After parking opposite the chapel in Drws-y-coed, a pleasant switchback path guided us gently up Mynydd Mawr. We were the only people on today's hills. From the summit ridge we enjoyed fine views across the precipitous crags of Craig y Bere to the Nantlle ridge (pictured).
Lunch on the 698 metre summit was followed by an amble north west towards the disused quarries and mines of Moel Tryfan. The descending layer of cloud pursued us relentlessly.
Moel Tryfan (pictured below) is a HuMP (hundred metre prominence). Jon 'collects' them. It's a fine hill with a distinctive rocky prominence. Charles Darwin visited on 26 June 1842. The hill has played a part in the development of the Glacial Theory, as it has been established that during the Ice Age, 20,000 to 30,000 years ago, the Irish Sea ice and the Welsh ice vied for position in this area.
On our approach to the huge cleft left by the mining, we came upon a rock labyrinth reminiscent of that in Kate Mosse's eponymous book.

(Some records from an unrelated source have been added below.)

omit [TopologicalSpace X] [TopologicalSpace Y] in
/-- …and its inverse maps the complement of the image point back. [folklore] -/
lemma mapsTo_symm_compl_singleton (e : X ≃ Y) (x : X) : MapsTo e.symm {e x}ᶜ {x}ᶜ :=
  fun y (hy : y ∉ ({e x} : Set Y)) h ↦ hy (mem_singleton_iff.mpr
    ((e.apply_symm_apply y).symm.trans (congrArg e (mem_singleton_iff.mp h))))

namespace localHomologyOfSet

/-- **Local homology at a set along a homeomorphism across universes**:
`Hₙ(X | K; M) ≃ₗ[R] Hₙ(Y | e(K); M)` (Hatcher 2002, §3.3 p. 233). [cite: HatcherAT2002, §3.3 p. 233] -/
def xEquiv (e : X ≃ₜ Y) (K : Set X) (n : ℕ) :
    localHomologyOfSet R M X K n ≃ₗ[R] localHomologyOfSet R M Y (e '' K) n :=
  relativeSingularHomology.xEquiv R M e (mapsTo_compl_image e.toEquiv K)
    (mapsTo_symm_compl_image e.toEquiv K) n

/-- Compatibility with the restriction maps `Hₙ(X | K) → Hₙ(X | L)`, `L ⊆ K`. [folklore] -/
theorem xEquiv_restrictLocal (e : X ≃ₜ Y) {K L : Set X} (h : L ⊆ K) (n : ℕ)
    (x : localHomologyOfSet R M X K n) :
    xEquiv R M e L n (restrictLocal R M h n x) =
      restrictLocal R M (image_mono h) n (xEquiv R M e K n x) :=
  relativeSingularHomology.xEquiv_map R M e e (ContinuousMap.id X) (ContinuousMap.id Y)
    (fun _ ↦ rfl) _ _ _ _ _ _ n x

end localHomologyOfSet

namespace localHomology

/-- **Local homology at a point along a homeomorphism across universes**:
`Hₙ(X | x; M) ≃ₗ[R] Hₙ(Y | e x; M)` (Hatcher 2002, §3.3 p. 231: local homology depends only on
a neighbourhood, up to homeomorphism). [cite: HatcherAT2002, §3.3 p. 231] -/
def xEquiv (e : X ≃ₜ Y) (x : X) (n : ℕ) :
    localHomology R M X x n ≃ₗ[R] localHomology R M Y (e x) n :=
  relativeSingularHomology.xEquiv R M e (mapsTo_compl_singleton e.toEquiv x)
    (mapsTo_symm_compl_singleton e.toEquiv x) n
import Summits.QuantumAdvantage.QuantumAdvantage.Theorems.FanInRootCollapseB
import Summits.QuantumAdvantage.QuantumAdvantage.Theorems.FanInRootSeeds2

/-!
# FanInRoot (8/11): QUADRATIC COMBS (three teeth determine the comb — Vandermonde) and the UNCONDITIONAL `Θ(n^{2/3})` fan-in rung `noPerfectFanInAll_twoThirdsRoot`
-/

set_option linter.dupNamespace false -- D-0017: single-problem summit ⇒ `QuantumAdvantage.QuantumAdvantage` by design

namespace Summit.QuantumAdvantage.QuantumAdvantage.Theorems.FanInRoot

open Finset
open Summit.QuantumAdvantage.AdviceFreeQNC0
open Literature.Computability.QuantumComplexity
open Literature.Computability.QuantumComplexity.RingHLF
open Literature.Computability.MetaComplexity
open scoped Classical

/-! ### §6h QUADRATIC COMBS (Vandermonde counting): an UNCONDITIONAL `Θ(n^{2/3})` fan-in rung from the `r = 2` seeds

Teeth `t + a·g + a²·h` (`a < k`, `k = 7` or `8 ≡ n (mod 2)`, `g ≥ 1`, `g + h` odd): consecutive gaps `g + (2a+1)h` are odd, so the comb is even-stretch.  A comb is bad for 2-hub
readers iff some `S_j` holds THREE teeth `a, b, c`; the two difference equations have determinant `(b−a)(c−a)(c−b) ≠ 0`, so (bad comb) ↦ (j, a, b, c, teeth) is injective:
`#bad ≤ 512·n·f³`, against `≥ (n/2)·(n/56)·(n/196)` combs.  For `f ≤ n^{2/3}/512`, `n ≥ 4096`, a good comb exists. -/
/-- `twoThirdsRoot n = max {m ≤ n : m³ ≤ n²}` (≈ `n^{2/3}`). -/
def twoThirdsRoot (n : ℕ) : ℕ := Nat.findGreatest (fun m => m ^ 3 ≤ n * n) n

/-- FanInRoot helper `twoThirdsRoot_le` (lens-1 g6 FanInRoot package; see the module docstring). -/
theorem twoThirdsRoot_le (n : ℕ) : twoThirdsRoot n ≤ n := Nat.findGreatest_le n

namespace Comb2

/-- Number of teeth of the comb: the odd value on odd `n`, the even value on even `n` (so that `n − k` is even). -/
def kOf (n : ℕ) : ℕ := if n % 2 = 1 then 7 else 8

/-- FanInRoot helper `kOf_cases` (lens-1 g6 FanInRoot package; see the module docstring). -/
theorem kOf_cases (n : ℕ) : (kOf n = 7 ∧ n % 2 = 1) ∨ (kOf n = 8 ∧ n % 2 = 0) := by
  unfold kOf; by_cases h : n % 2 = 1
  · exact Or.inl ⟨by rw [if_pos h], h⟩
  · exact Or.inr ⟨by rw [if_neg h], by omega⟩

/-- Position of the `a`-th tooth. -/
def pos (t g h a : ℕ) : ℕ := t + a * g + a * a * h

/-- FanInRoot helper `pos_lt_pos` (lens-1 g6 FanInRoot package; see the module docstring). -/
theorem pos_lt_pos {t g h a b : ℕ} (hg : 0 < g) (hab : a < b) : pos t g h a < pos t g h b := by
  unfold pos
  have h1 : a * g < b * g := Nat.mul_lt_mul_of_pos_right hab hg
  have h2 : a * a * h ≤ b * b * h := Nat.mul_le_mul_right h (Nat.mul_le_mul hab.le hab.le)
  omega

/-- FanInRoot helper `pos_le_pos` (lens-1 g6 FanInRoot package; see the module docstring). -/
theorem pos_le_pos {t g h a b : ℕ} (hab : a ≤ b) : pos t g h a ≤ pos t g h b := by
  unfold pos
  have h1 : a * g ≤ b * g := Nat.mul_le_mul_right g hab
  have h2 : a * a * h ≤ b * b * h := Nat.mul_le_mul_right h (Nat.mul_le_mul hab hab)
  omega
import Summits.HubbardSuperconductivity.HubbardSuperconductivity.Theorems.AnisotropyChordTransferFibre3RowCBand
import Summits.HubbardSuperconductivity.HubbardSuperconductivity.Theorems.AnisotropyChordTransferFibre3RowCL2N12539

/-!
# Route `AnisotropyChord` / H0 rotor rung, LEVEL 2 row C (KT-2b), BANDED η-FACTORISED SHARP program: the cell `ν ∈ [12539, 13041]/10⁶`, `a ∈ [1/10, 1/5]`

One `(ν, a)`-cell of the `∀L ≥ 128` kernel certificate of the off-pole tail bound (KT-2b″) with the PartN41-E §1 window-shell
cancellation, the η²-factorised evaluation AND the manifold t-band in the `t·R̄` slots (`…RowCBand`: `rowCEFT`):
★ `cellT12539A0100_rowC` : `RowC.rowCCellCheckFT colN12539 1/10 1/5 450/100 91/50 (50, 24) = true` (one kernel `decide`), composed with
`RowC.offPoleTail_of_rowCCheckFT`, the column's X-sum bracket `xsN12539` and p2's `colN12539_check`:
★★ `offPoleTailT_cellN12539A0100`: for EVERY `L ≥ 128` and every ground two-magnon profile (`0 ≤ Δ < 1`) with `ν`, `a` in the cell,
`‖R′‖² − P − lowN ≤ (91/50)·η_eff·(2ε₁ − T⁺)·U`.  (Supersedes the crude/sharp constants of `…RowCL2N/L2S12539…` on this cell.)
Prover seat `hubbard-h0-rotor-p1` g28–g29 (route lead); helper for piece A = stmt-HubbardSuperconductivity-23918 of rung 19089
(`--supports`, helper class).  Nothing here proves superconductivity in the Hubbard model; one kernel-certified piece of ONE
conditional reduction (the GM₃ ∀L certificate, Level-2 row C = KT-2b); the rotor TARGET as originally worded stays FALSE (g15 verdict).
Mathlib + the tree only; no sorry.  Generated by p1 g28–g29 rowc/mkfiles.py (HOME/hubbard-h0-rotor-p1/rowc/).
-/

set_option linter.dupNamespace false
set_option autoImplicit false

open Literature.Analysis.ValidatedNumerics

namespace Summit.HubbardSuperconductivity.HubbardSuperconductivity.Theorems.AnisotropyChord.Transfer.Fibre3.L2.KT2b

open L2.N1

/-- ★ the banded η-factorised sharp row-C `RExpr` cell check passes with `b = 91/50` on `a ∈ [1/10, 1/5]` over the column `colN12539`. -/
theorem cellT12539A0100_rowC :
    RowC.rowCCellCheckFT colN12539 ((1 : ℚ) / 10) ((1 : ℚ) / 5) ((450 : ℚ) / 100) ((91 : ℚ) / 50) (50, 24) = true := by
  decide +kernel

/-- ★★ on this cell, for EVERY `L ≥ 128` and every ground profile: `‖R′‖² − P − lowN ≤ (91/50)·η_eff·(2ε₁ − T⁺)·U`. -/
theorem offPoleTailT_cellN12539A0100 (L : ℕ) [NeZero L] (hL : 128 ≤ L) {Δ lam2 : ℝ} {f : Tor L → ℝ} (hΔ0 : 0 ≤ Δ) (hΔ1 : Δ < 1)
    (hf : IsGroundTwoMagnon L Δ lam2 f)
    (hν1 : (12539 : ℝ) / 1000000 ≤ lam2 / (2 * Real.pi / L) ^ 2) (hν2 : lam2 / (2 * Real.pi / L) ^ 2 ≤ (13041 : ℝ) / 1000000)
    (ha1 : ((1 : ℝ) / 10) ≤ Δ * f (K1 L)) (ha2 : Δ * f (K1 L) ≤ ((1 : ℝ) / 5)) :
    (ip L (resid L Δ f) (resid L Δ f)).re - polePart L Δ f - lowNormPart L Δ f
      ≤ ((91 : ℝ) / 50) * etaEff L lam2 * (2 * eps1 L - Tplus L Δ f) * Uunit L Δ f := by
  have h := RowC.offPoleTail_of_rowCCheckFT L colN12539 ((1 : ℚ) / 10) ((1 : ℚ) / 5) ((450 : ℚ) / 100) ((91 : ℚ) / 50) (50, 24) 1000000
    cellT12539A0100_rowC colN12539_check xsN12539 hL hΔ0 hΔ1 hf
    (by simpa [colN12539] using hν1) (by simpa [colN12539] using hν2) (by push_cast; simpa using ha1) (by push_cast; simpa using ha2)
  simpa using h

end Summit.HubbardSuperconductivity.HubbardSuperconductivity.Theorems.AnisotropyChord.Transfer.Fibre3.L2.KT2b
open Finset
open scoped BigOperators
open Literature.MathematicalPhysics.QuantumFieldTheory.Balaban1983to89
open Literature.MathematicalPhysics.QuantumFieldTheory.Balaban1983to89.Beta
open Literature.MathematicalPhysics.QuantumFieldTheory.Balaban1983to89.Beta.BubbleTransfer (c4)
open Literature.MathematicalPhysics.QuantumFieldTheory.Balaban1983to89.B12Normalization (stepBal)
open B12Sec2to5 (l1 l1_nonneg)
open PolarizationSign (AxisReflectionCovariant reflSign)
open ExpKernelCalculus (Site MKer BiLoc comp shiftK tr tadpole bubble Zl Zl_nonneg)
open KernelWard (Bdd divV divW)
open KernelReflection (LegMap refK bondRefl tadpole_smul bubble_smul_left bubble_smul_right)
open StepJetData (biLoc_smul)
open OneStepResolventKernel (Fib LocStencil)
open OneStepKernelFamily (flipK colH)
open DyadicShell (Pt supNorm)
open LeadingCoefficient (kappaBal)
open AxialProjector (coProj)
open AxialDressing (axDressK)
open SecondOrderResponse (vertex2OfK)
open Summit.QuantumFields.BalabanUV.Beta.GAN24.CombesThomas (sfStep smStep)
open Summit.QuantumFields.BalabanUV.Beta.D1BFx.MomentTransferPeriodicEntry (EKer₂ dressedEntryP)
open Summit.QuantumFields.BalabanUV.Beta.D1BFx.ReducedKernelSandwichLeg (fineHessA fineHessA_apply)
open Summit.QuantumFields.BalabanUV.Beta.D1BFx.DressedTablesLeg (tadpoleTableA_apply bubbleTableA_apply)
open Summit.QuantumFields.BalabanUV.Beta.D1BFx.PackedKernelSplit (inj blk biLoc_blk)
open Summit.QuantumFields.BalabanUV.Beta.D1BFx.ContactCount (abs_comp_le_of_entryBound abs_comp_le_of_rightLoc abs_tr_le_of_rightLoc
  abs_tadpole_le_of_entryBound abs_bubble_le_of_entryBound)
open Summit.QuantumFields.BalabanUV.Beta.FP.PerfectObjectsT (KPerf TPerfOf)
open Summit.QuantumFields.BalabanUV.Beta.FP.WilsonCubicGerm (cubicGermOf)
open Summit.QuantumFields.BalabanUV.Beta.FP.GhostCubicGerm (cubicGermOfSc)
open Summit.QuantumFields.BalabanUV.Beta.FP.BubbleGermValue (bfGerm ghostGerm)
open Summit.QuantumFields.BalabanUV.Beta.FP.PerfectPolarization (Pker G0ker PiBF)
open Summit.QuantumFields.BalabanUV.Beta.FP.PerfectPolarizationWard (bdd_Pker)
open Summit.QuantumFields.BalabanUV.Beta.FP.FineHessianGluonCore (fineHessA_gluonCore fineHessA_Pker_eq_ff bdd_smul)
open Summit.QuantumFields.BalabanUV.Beta.FP.FineHessianTransportTable (PiBF_eq_fineHessA)
open Summit.QuantumFields.BalabanUV.Beta.FP.FineHessianNearLedgerGen (hasym_PiBF_of_sliceLedger_gen)
open Summit.QuantumFields.BalabanUV.Beta.FP.FineHessianNearLedgerCore (abs_ite_le bdd_blk nearSplit_of_slice bounded_seven)
open DecimatedMomentSummable (ConstReproSum LinReproSum)
open Summit.QuantumFields.BalabanUV.Beta.FP.TransportInfinityM (colOf)
open SecondOrderResponse (vertex2OfK)
open OneStepKernelFamily (vertexOfK)
open ExpKernelCalculus (hessKer Decays)
open Summit.QuantumFields.BalabanUV.Beta.FP.PerfectColumnTransportTail (transportLetters_perfCol)
open Summit.QuantumFields.BalabanUV.Beta.FP.PerfectColumnSharp (abs_colOf_KPerf_le_sharp)
open Summit.QuantumFields.BalabanUV.Beta.FP.StepLawKHolds (exists_decays_KPerf_holds)
open Summit.QuantumFields.BalabanUV.Beta.FP.SymmetryK (shiftK_KPerf)
open Summit.QuantumFields.BalabanUV.Beta.FP.GenericResolventSandwich (hessKer_self_eq_dressedEntryP)
open Summit.QuantumFields.BalabanUV.Beta.FP.FineSplitJunctionNearFar (exists_bound_fineHessA)
open OneStepResolventKernel (JetData)
open OneStepKernelFamily (D1Drift)
open ExpKernelCalculus (VertexFamily₂)
open Summit.QuantumFields.BalabanUV.Beta.HessKerDressedUnits (unitS unitW)
open Summit.QuantumFields.BalabanUV.Beta.TameKernelCalculus (Loc)
open Summit.QuantumFields.BalabanUV.Beta.FP.PerfectObjects (KTot)
open Summit.QuantumFields.BalabanUV.Beta.FP.PerfectObjectsT (SPerfOf WPerfOf)
open Summit.QuantumFields.BalabanUV.Beta.FP.RoadEndGeneric (fPerfG)
open Summit.QuantumFields.BalabanUV.Beta.FP.RoadEndLeft (d1Drift_left_of_step_law_wslot_split)
open Summit.QuantumFields.BalabanUV.Beta.FP.RoadAsympEndLeft (hasym_PiBF_of_sliceLedger_left)
open Summit.QuantumFields.BalabanUV.Beta.FP.RoadLeftAssemblySDF (d1Drift_left_of_sliceLedger_sdf)
open Summit.QuantumFields.BalabanUV.Beta.FP.SymmetryInheritGeneric (wardTransversal_flipK_TGenOf_one_of_wardRow swap_TGenOf_one_of_swapRow)
open Summit.QuantumFields.BalabanUV.Beta.HessKerConvCKPlug (exists_merged_rows)
open Summit.QuantumFields.BalabanUV.Beta.GAN24.CombesThomas (sfStep_ne_zero smStep_ne_zero)
open Summit.QuantumFields.BalabanUV.Beta.GAN24.KSlotAssembly (convCKWall_holds)
open Summit.QuantumFields.BalabanUV.Beta.HessKerFourFamily (TbalOf_apply)
open HessKerDressedLimit (vertexFamily₂_limTabOf)
open OneStepKernelFamily (TbalOf)
open Summit.QuantumFields.BalabanUV.Beta.FP.StepLawLeft (stepLaw_left_of_ward_symm_explicitDefect)
open Summit.QuantumFields.BalabanUV.Beta.FP.StepDefectInherit (defect)
open Summit.QuantumFields.BalabanUV.Beta.FP.TransportInfinityM (colOf)
open DressedMomentNormalisation (dressedEntry)
open PolarizationSign (WardTransversal)
open OneStepKernelFamily (flipK vertexOfK)
open KernelWard (biLoc_add)
open OneStepResolventKernel (biLoc_mono)
open ExpKernelCalculus (BiLoc)
open Summit.QuantumFields.BalabanUV.Beta.FP.PerfectObjectsT (KPerf)
open Summit.QuantumFields.BalabanUV.Beta.FP.BiVertexSlotLetters (vertexFamily₂_vertex2OfK_of_biLoc hloc₀_of_jetLetters hs₀_of_jetLetters
  hlocx_of_extraLetter hsx_of_extraLetter)
open AffineAveraging (toSite)
open Summit.QuantumFields.BalabanUV.Beta.SymmetrisedStepJets
open Summit.QuantumFields.BalabanUV.Beta.FP.PerfectJetLetters (sPerf_letters_of_rows)
open Summit.QuantumFields.BalabanUV.Beta.FP.RoadEndLeftUndressed (sRow_JsB12Sym_of_undressed sRowAll_JsB12Sym_of_undressed
  wRow_JsB12Sym_of_undressed wRowAll_JsB12Sym_of_undressed JsB12Sym_S_translate_pow_one)
open Summit.QuantumFields.BalabanUV.Beta.FP.RoadLeftAssemblyLetters (d1Drift_left_of_sliceLedger_rows_letters)
open Summit.QuantumFields.BalabanUV.Beta.FP.RoadLeftLiteralSwap (hTj_JsB12Sym)
open Summit.QuantumFields.BalabanUV.Beta.FP.RoadLeftLiteralRowsLetters (d1Drift_JsB12Sym_of_sliceLedger_rows_letters)
open Summit.QuantumFields.BalabanUV.Beta.D1BFx.GhostStencil (ghCur)
open Summit.QuantumFields.BalabanUV.Beta.D1BFx.ReducedKernelSandwichBlock (diagExt)
open Summit.QuantumFields.BalabanUV.Beta.D1BFx.GhostStencilReflection (ghX)
open Summit.QuantumFields.BalabanUV.Beta.FP.PerfectPolarizationWardLetters (projU)
open Summit.QuantumFields.BalabanUV.Beta.FP.GhostBiTableLaw (ghost_sector_letters)
open Literature.MathematicalPhysics.QuantumFieldTheory.Balaban1983to89.Beta.StepJetData (biLoc_weaken)
open Summit.QuantumFields.BalabanUV.Beta.AxialDressingRooted (cKb cKb')
open Summit.QuantumFields.BalabanUV.Beta.FP.RoadLeftLiteralGhost (d1Drift_JsB12Sym_of_sliceLedger_ghost)
open Summit.QuantumFields.BalabanUV.Beta.FP.PerfectSecondOrderTablesInf (WtPin WtPin_one)
open Summit.QuantumFields.BalabanUV.Beta.FP.PerfectStencilPin (StPin StPin_one SPerfPin WPerfPin sPerfOf_StPin wPerfOf_WtPin locStencil_unitS_StPin_of_ne_one
  locStencil_unitS_StPin_sub_of_ne_one StPin_translate_of_ne_one)
open Summit.QuantumFields.BalabanUV.Beta.FP.RoadLeftLiteralSComp (d1Drift_JsB12Sym_of_sliceLedger_ghost_SComp)
open Summit.QuantumFields.BalabanUV.Beta.FP.PerfectSecondOrderTablesInf (qSym lamPerfect)
open Summit.QuantumFields.BalabanUV.Beta.FP.PerfectSecondOrderTablesTranslate (qSym_translate)
open Summit.QuantumFields.BalabanUV.Beta.FP.CompositeStencilTables (SfoldComp WtComp SfoldComp_apply SpureComp_translate locStencil_SfoldComp qSym_decays)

Sue then proved it was actually a maze, by wrestling her way to the centre.
A short walk down to the small village of Fron, past grotty farms and fly-tipped debris, as well as copious remnants of quarrying activities, got us back to the B4418 at Nantlle, from where a short walk found us back at the car.
We'd enjoyed an excellent 15 km circuit, with about 700 metres ascent, taking around 5.5 hours.